Not everyone buys that fear. Rep. Jason Crow, a Colorado Democrat and former Army Ranger who frames his national-security credentials, pushes back hard. When asked whether he shared the strategist’s concerns, Crow replied that the consultant “doesn’t know what the fuck they’re talking about,” and argued ideological labels matter less than whether a candidate is a “street fighter,” willing to go to the mats for constituents. That clash between “electability as crossover” and “electability as intensity” is the kind of internal debate that can set the tone for an entire cycle.
The article broadens the frame beyond Colorado by pointing to efforts after Democrats lost big in 2024, when some speculated about a Great Ideological Rejiggering. It mentions strategists launching a think tank to encourage candidates with “heterodox ideas” and cites Ezra Klein’s podcast suggestion that Democrats consider candidates who oppose abortion in red areas, as well as groups like Majority Democrats recruiting more “electable” Democrats.
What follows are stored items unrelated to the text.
import Summits.KontsevichZagierPeriods.KontsevichZagierPeriods.Theorems.SymplecticScissorsRealOnePeriodRelationsStubSaPathSubsetAux

/-!
# `RealOnePeriodRelations` (stmt-KontsevichZagierPeriods-10042, route SymplecticScissors), line
# `nash-retraction-thin-strip`: stub `stub_saPathSubset` — semialgebraic `C¹` paths inside an open set

Given, at every point of a smooth affine curve `Z ⊂ ℂⁿ` over `ℚ̄`, a holomorphic graph chart `ψ`
over a coordinate `i₀` which is a `ℚ`-SEMIALGEBRAIC map (realified, `ℂ = ℝ²`, `ℂⁿ = ℝ²ⁿ`) on a
closed disc `closedBall c ρ` around the chart coordinate of the point, a continuous path
`e : [0,1] → Z(ℂ) ∩ G` (`G ⊂ ℂⁿ` open) with ALGEBRAIC end points is replaced by a `C¹` path on `Z`
(a `CurvePeriods.CurvePath`) with the same end points, inside `G`, whose realification is a
`ℚ`-semialgebraic map on `[0,1]`. This is the tree's `CurvePeriods.exists_curvePath_subset`
(Huber–Wüstholz 2022, §3.3.1: singular `1`-chains may be taken smooth) with the semialgebraicity
bookkeeping added: `[0,1]` is cut into `N` pieces each mapped by `e` into one chart region inside
`G` (Lebesgue number), the break points `e(r/N)` are moved to nearby ALGEBRAIC points of `Z`
(`CurveData.IsSmoothAffineCurve.exists_algebraicPoint_mem`), consecutive ones are joined by the
chart-straight paths `ψ((1 − t) b_r + t b_{r+1})` (`CurvePeriods.chartSegment`; semialgebraic since
`ψ` is semialgebraic on the closed disc and `b_r ∈ ℚ̄`), and the pieces are concatenated by
`CurvePeriods.CurvePath.concat`, whose reparametrisation is the flat cubic `3s² − 2s³` — a
polynomial, so concatenation preserves semialgebraicity (Bochnak–Coste–Roy 1998, Prop. 2.2.6:
compositions and finite unions of graphs). The semialgebraicity of the three path constructions
(`SaPathSubset.sa_const`, `SaPathSubset.sa_chartSegment`, `helper_saPathSubset_1` for `concat`) and
the chart pieces inside `G` (`SaPathSubset.exists_chart_subset`) are in the auxiliary file
`Theorems/SymplecticScissorsRealOnePeriodRelationsStubSaPathSubsetAux.lean`.

References: A. Huber, G. Wüstholz, *Transcendence and Linear Relations of 1-Periods* (CUP 2022),
§3.3.1; J. Bochnak, M. Coste, M.-F. Roy, *Real Algebraic Geometry* (1998), §2.2;
M. Kontsevich, D. Zagier, *Periods* (2001), §1.1.
-/

noncomputable section

open scoped BigOperators Topology
open Set Filter MvPolynomial
open Literature.NumberTheory.Transcendental Literature.NumberTheory.Transcendental.CurvePeriods
open Literature.ModelTheory.ExponentialFields (IsSemialgebraic)

namespace Summit.KontsevichZagierPeriods.SymplecticScissors.RealOnePeriodRelations

open SaPathSubset in
/-- **Semialgebraic `C¹` paths inside an open set** (registered stub `stub_saPathSubset` of crux
stmt-KontsevichZagierPeriods-10042). Given semialgebraic graph charts of smooth affine curves over
`ℚ̄` (hypothesis), a continuous path `e : [0,1] → Z(ℂ) ∩ G`, `G ⊂ ℂⁿ` open, with ALGEBRAIC end
points is replaced by a `C¹` path on `Z` (a `CurvePath`) with the same end points, `γ([0,1]) ⊆ G`,
whose realification is a `ℚ`-semialgebraic map on `[0,1]`: cover the path by chart pieces inside
`G`, cut `[0,1]` into `N` pieces each mapped into one piece (Lebesgue number), replace the break
points by nearby algebraic points of `Z` (`Z(ℚ̄)` is dense), join consecutive ones by
chart-straight paths and concatenate with the flat cubic `3s² − 2s³`; constants, chart segments
and concatenations are semialgebraic (`sa_const`, `sa_chartSegment`, `helper_saPathSubset_1` of
the auxiliary file).
[cite: HuberWustholz2022, §3.3.1] -/
theorem stub_saPathSubset :
    (∀ (Z : CurveData), Z.IsSmoothAffineCurve → ∀ z₀ ∈ Z.points,
      ∃ (i₀ : Fin Z.n) (c : ℂ) (ε ρ : ℝ) (Ω : Set (Fin Z.n → ℂ)) (ψ : ℂ → (Fin Z.n → ℂ)),
        0 < ρ ∧ ρ < ε ∧ IsOpen Ω ∧ z₀ ∈ Ω ∧ z₀ i₀ ∈ Metric.ball c (ρ / 6) ∧ AnalyticOnNhd ℂ ψ (Metric.ball c ε) ∧
        (∀ z ∈ Ω, z ∈ Z.points → z i₀ ∈ Metric.ball c ε ∧ ψ (z i₀) = z) ∧
        (∀ w ∈ Metric.ball c ε, ψ w ∈ Ω ∧ ψ w ∈ Z.points ∧ ψ w i₀ = w) ∧
        IsSemialgebraicMapOn ℚ {q : Fin 2 → ℝ | (⟨q 0, q 1⟩ : ℂ) ∈ Metric.closedBall c ρ}
          (fun q => Fin.append (fun i => (ψ ⟨q 0, q 1⟩ i).re) (fun i => (ψ ⟨q 0, q 1⟩ i).im))) →
    ∀ (Z : CurveData), Z.IsSmoothAffineCurve → ∀ (G : Set (Fin Z.n → ℂ)), IsOpen G →
    ∀ (e : ℝ → (Fin Z.n → ℂ)), ContinuousOn e (Set.Icc 0 1) →
      (∀ t ∈ Set.Icc (0 : ℝ) 1, e t ∈ Z.points) → (∀ t ∈ Set.Icc (0 : ℝ) 1, e t ∈ G) →
      (∀ i, IsAlgebraic ℚ (e 0 i)) → (∀ i, IsAlgebraic ℚ (e 1 i)) →
    ∃ γ : CurvePath Z,
      IsSemialgebraicMapOn ℚ {z : Fin 1 → ℝ | z 0 ∈ Set.Icc (0 : ℝ) 1}
        (fun z => Fin.append (fun i => (γ.toFun (z 0) i).re) (fun i => (γ.toFun (z 0) i).im)) ∧
      γ.toFun 0 = e 0 ∧ γ.toFun 1 = e 1 ∧ ∀ t ∈ Set.Icc (0 : ℝ) 1, γ.toFun t ∈ G := by
  intro H Z hZ G hG c hc hcZ hcG hp hq
  classical
  have hI0 : (0 : ℝ) ∈ Icc (0 : ℝ) 1 := ⟨le_rfl, zero_le_one⟩
  have hI1 : (1 : ℝ) ∈ Icc (0 : ℝ) 1 := ⟨zero_le_one, le_rfl⟩
  -- semialgebraic chart pieces inside `G` at the points of `Z ∩ G`
  haveI : Nonempty (Fin Z.n) :=
    ⟨⟨0, Nat.pos_of_ne_zero (n_ne_zero_of_mem hZ (hcZ 0 hI0))⟩⟩
  choose! i₀ T Ω ψ ctr ρ hT hΩo hxΩ hψ h1 hψZ hψG hTρ hSA using
    fun x (hx : x ∈ Z.points ∩ G) => exists_chart_subset H hZ hG hx
  -- an open cover of `[0,1]` in `ℝ` by preimages of the chart domains
  have hcov : ∀ s : Icc (0 : ℝ) 1, ∃ U : Set ℝ, IsOpen U ∧ (s : ℝ) ∈ U ∧
      ∀ t ∈ U, t ∈ Icc (0 : ℝ) 1 → c t ∈ Ω (c s) := by
    intro s
    have hs : c s ∈ Z.points ∩ G := ⟨hcZ s s.2, hcG s s.2⟩
    obtain ⟨U, hUo, hU⟩ := (_root_.continuousOn_iff'.mp hc) (Ω (c s)) (hΩo _ hs)
    refine ⟨U, hUo, ?_, fun t htU ht => ?_⟩
    · have : (s : ℝ) ∈ c ⁻¹' Ω (c s) ∩ Icc (0 : ℝ) 1 := ⟨hxΩ _ hs, s.2⟩
      rw [hU] at this
      exact this.1
    · have : t ∈ U ∩ Icc (0 : ℝ) 1 := ⟨htU, ht⟩
      rw [← hU] at this
      exact this.1
  choose U hUo hsU hU using hcov
  obtain ⟨δ, hδ, hleb⟩ := lebesgue_number_lemma_of_metric isCompact_Icc hUo
    (fun t ht => mem_iUnion.mpr ⟨⟨t, ht⟩, hsU ⟨t, ht⟩⟩)
  -- the subdivision `t_r = r / N`
  obtain ⟨N₀, hN₀⟩ := exists_nat_one_div_lt hδ
  set N : ℕ := N₀ + 1 with hN
  have hNpos : (0 : ℝ) < N := by rw [hN]; positivity
  have htI : ∀ r : ℕ, r ≤ N → (r : ℝ) / N ∈ Icc (0 : ℝ) 1 := fun r hr =>
    ⟨by positivity, (div_le_one hNpos).mpr (by exact_mod_cast hr)⟩
  -- the chart of the `r`-th piece
  have hidx : ∀ r : ℕ, r < N → ∃ s : Icc (0 : ℝ) 1, ∀ t ∈ Icc ((r : ℝ) / N) ((r + 1 : ℝ) / N),
      c t ∈ Ω (c s) := by
    intro r hr
    obtain ⟨s, hs⟩ := hleb ((r : ℝ) / N) (htI r hr.le)
    refine ⟨s, fun t ht => hU s t (hs ?_) ⟨(htI r hr.le).1.trans ht.1, ht.2.trans ?_⟩⟩
    · rw [Metric.mem_ball, Real.dist_eq, abs_lt]
      have hNinv : 1 / (N : ℝ) < δ := by rw [hN]; exact_mod_cast hN₀
      constructor
      · have : (0 : ℝ) ≤ t - r / N := sub_nonneg.mpr ht.1
        linarith
      · have h1 : t - r / N ≤ 1 / N := by
          have := ht.2
          rw [add_div] at this
          linarith
        linarith
    · rw [div_le_one hNpos]
      exact_mod_cast hr
  choose! s hs using hidx
  -- chart data of piece `r`: base point `x r = c (s r)`
  set x : ℕ → (Fin Z.n → ℂ) := fun r => c (s r) with hx
  have hxZG : ∀ r, x r ∈ Z.points ∩ G := fun r => ⟨hcZ _ (s r).2, hcG _ (s r).2⟩
  have hcΩ : ∀ r, r < N → ∀ t ∈ Icc ((r : ℝ) / N) ((r + 1 : ℝ) / N), c t ∈ Ω (x r) :=
    fun r hr t ht => hs r hr t ht
  -- end points of piece `r` lie in its chart domain
  have hleft : ∀ r, r < N → c ((r : ℝ) / N) ∈ Ω (x r) := fun r hr =>
    hcΩ r hr _ ⟨le_rfl, by gcongr; linarith⟩
  have hright : ∀ r, r < N → c ((r + 1 : ℝ) / N) ∈ Ω (x r) := fun r hr =>
    hcΩ r hr _ ⟨by gcongr; linarith, le_rfl⟩
  -- algebraic break points `p r`, `0 ≤ r ≤ N`
  have hpts : ∀ r : ℕ, ∃ p : Fin Z.n → ℂ, p ∈ Z.points ∧ (∀ i, IsAlgebraic ℚ (p i)) ∧
      (r = 0 → p = c 0) ∧ (r = N → p = c 1) ∧ (r < N → p ∈ Ω (x r)) ∧
      (0 < r → r ≤ N → p ∈ Ω (x (r - 1))) := by
    intro r
    rcases Nat.eq_zero_or_pos r with h0 | hpos
    · subst h0
      refine ⟨c 0, hcZ 0 hI0, hp, fun _ => rfl, fun h => absurd h (by rw [hN]; omega),
        fun hr => ?_, fun h => absurd h (lt_irrefl 0)⟩
      have := hleft 0 hr
      rwa [Nat.cast_zero, zero_div] at this
    rcases lt_trichotomy r N with hlt | heq | hgt
    · -- interior break point: an algebraic point of `Z` in the overlap of two charts
      have hr1 : r - 1 < N := by omega
      have hmem : c ((r : ℝ) / N) ∈ Ω (x (r - 1)) ∩ Ω (x r) := by
        refine ⟨?_, hleft r hlt⟩
        have := hright (r - 1) hr1
        have hcast : ((r - 1 : ℕ) : ℝ) + 1 = r := by
          rw [Nat.cast_sub (by omega : 1 ≤ r)]
          push_cast
          ring
        rwa [hcast] at this
      obtain ⟨p, hpO, hpZ, hpa⟩ := hZ.exists_algebraicPoint_mem (hcZ _ (htI r hlt.le))
        ((hΩo _ (hxZG _)).inter (hΩo _ (hxZG _))) hmem
      exact ⟨p, hpZ, hpa, fun h => absurd h (by omega), fun h => absurd h (by omega),
        fun _ => hpO.2, fun _ _ => hpO.1⟩
    · subst heq
      refine ⟨c 1, hcZ 1 hI1, hq, fun h => absurd h (by rw [hN]; omega), fun _ => rfl,
        fun h => absurd h (lt_irrefl _), fun _ _ => ?_⟩
      have := hright (N - 1) (by omega)
      have hcast : ((N - 1 : ℕ) : ℝ) + 1 = N := by
        rw [Nat.cast_sub (by omega : 1 ≤ N)]
        push_cast
        ring
      rwa [hcast, div_self hNpos.ne'] at this
    · exact ⟨c 0, hcZ 0 hI0, hp, fun h => absurd h (by omega), fun h => absurd h (by omega),
        fun h => absurd h (by omega), fun _ h => absurd h (by omega)⟩
  choose p hpZ hpa hp0 hpN hpΩ hpΩ' using hpts
  -- the chart-straight pieces and their concatenation, by induction on `r`
  have hind : ∀ r : ℕ, r ≤ N → ∃ γ : CurvePath Z,
      IsSemialgebraicMapOn ℚ {z : Fin 1 → ℝ | z 0 ∈ Set.Icc (0 : ℝ) 1}
        (fun z => Fin.append (fun i => (γ.toFun (z 0) i).re) (fun i => (γ.toFun (z 0) i).im)) ∧
      γ.toFun 0 = p 0 ∧ γ.toFun 1 = p r ∧ ∀ t ∈ Icc (0 : ℝ) 1, γ.toFun t ∈ G := by
    intro r
    induction r with
    | zero =>
      intro _
      refine ⟨CurvePath.const (p 0) (hpZ 0) (hpa 0), sa_const (p 0) (hpZ 0) (hpa 0), rfl, rfl,
        fun t _ => ?_⟩
      show p 0 ∈ G
      rw [hp0 0 rfl]
      exact hcG 0 hI0
    | succ r ih =>
      intro hr
      have hrN : r < N := Nat.lt_of_succ_le hr
      obtain ⟨γ, hγSA, hγ0, hγ1, hγG⟩ := ih hrN.le
      -- the piece from `p r` to `p (r + 1)` in chart `r`
      have hb₀ := h1 _ (hxZG r) (p r) (hpΩ r hrN) (hpZ r)
      have hb₁ := h1 _ (hxZG r) (p (r + 1)) (hpΩ' (r + 1) (Nat.succ_pos r) hr) (hpZ (r + 1))
      have ha₀ : ∀ i, IsAlgebraic ℚ (ψ (x r) (p r (i₀ (x r))) i) := fun i => by
        rw [hb₀.2]; exact hpa r i
      have ha₁ : ∀ i, IsAlgebraic ℚ (ψ (x r) (p (r + 1) (i₀ (x r))) i) := fun i => by
        rw [hb₁.2]; exact hpa (r + 1) i
      let σ : CurvePath Z :=
        chartSegment (hT _ (hxZG r)) (hψ _ (hxZG r)) (hψZ _ (hxZG r)) _ _ hb₀.1 hb₁.1 ha₀ ha₁
      have hσ0 : σ.toFun 0 = p r := by
        show ψ (x r) (segPoint (p r (i₀ (x r))) (p (r + 1) (i₀ (x r))) 0) = p r
        rw [segPoint_zero, hb₀.2]
      have hσ1 : σ.toFun 1 = p (r + 1) := by
        show ψ (x r) (segPoint (p r (i₀ (x r))) (p (r + 1) (i₀ (x r))) 1) = p (r + 1)
        rw [segPoint_one, hb₁.2]
      have hσG : ∀ t ∈ Icc (0 : ℝ) 1, σ.toFun t ∈ G := fun t ht =>
        hψG _ (hxZG r) (segPoint_mem (hT _ (hxZG r)) hb₀.1 hb₁.1 ht)
      have hσSA : IsSemialgebraicMapOn ℚ {z : Fin 1 → ℝ | z 0 ∈ Set.Icc (0 : ℝ) 1}
          (fun z => Fin.append (fun i => (σ.toFun (z 0) i).re) (fun i => (σ.toFun (z 0) i).im)) :=
        sa_chartSegment (hSA _ (hxZG r)) (hTρ _ (hxZG r) hb₀.1) (hTρ _ (hxZG r) hb₁.1)
          (hpa r (i₀ (x r))) (hpa (r + 1) (i₀ (x r)))
      have hj : γ.toFun 1 = σ.toFun 0 := by rw [hγ1, hσ0]
      refine ⟨γ.concat σ hj, helper_saPathSubset_1 γ σ hj hγSA hσSA, ?_, ?_,
        fun t ht => CurvePath.concat_mem γ σ hj hγG hσG t ht⟩
      · rw [CurvePath.concat_zero, hγ0]
      · rw [CurvePath.concat_one, hσ1]
  obtain ⟨γ, hγSA, hγ0, hγ1, hγG⟩ := hind N le_rfl
  exact ⟨γ, hγSA, by rw [hγ0, hp0 0 rfl], by rw [hγ1, hpN N rfl], hγG⟩

end Summit.KontsevichZagierPeriods.SymplecticScissors.RealOnePeriodRelations

end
But the key point the piece makes is that primaries reveal preferences not of consultants but of actual voters, and this year those highly engaged voters are not prioritizing heterodox packaging. They are prioritizing total disruption.
That is why Adam Green, co-founder of the Progressive Change Campaign Committee, is “delighted” by Kiros’s win over DeGette and broader insurgent successes in the primary season. He predicts more, including in Michigan, where his organization has endorsed Abdul El-Sayed, the most progressive candidate running in a competitive Democratic Senate primary. The second-order implication is obvious for anyone advising candidates, governing committees, or boards that think in risk scenarios: if insurgent energy is becoming the measurable preference signal, “electable” may no longer mean “moderate enough to blend.” It may mean “defiant enough to outperform the incumbent brand.”
If Democrats cannot reconcile that with the realities of general-election persuasion in swing districts, they risk nominating candidates who energize the base but struggle to convert independents and moderate Republicans. If they can, they might build a different governing majority, not by shifting the center, but by redefining what the center wants. Either way, last night’s primary outcomes are not just political gossip. They are the blueprint for who gets to compete next, and who gets blamed if it doesn’t work.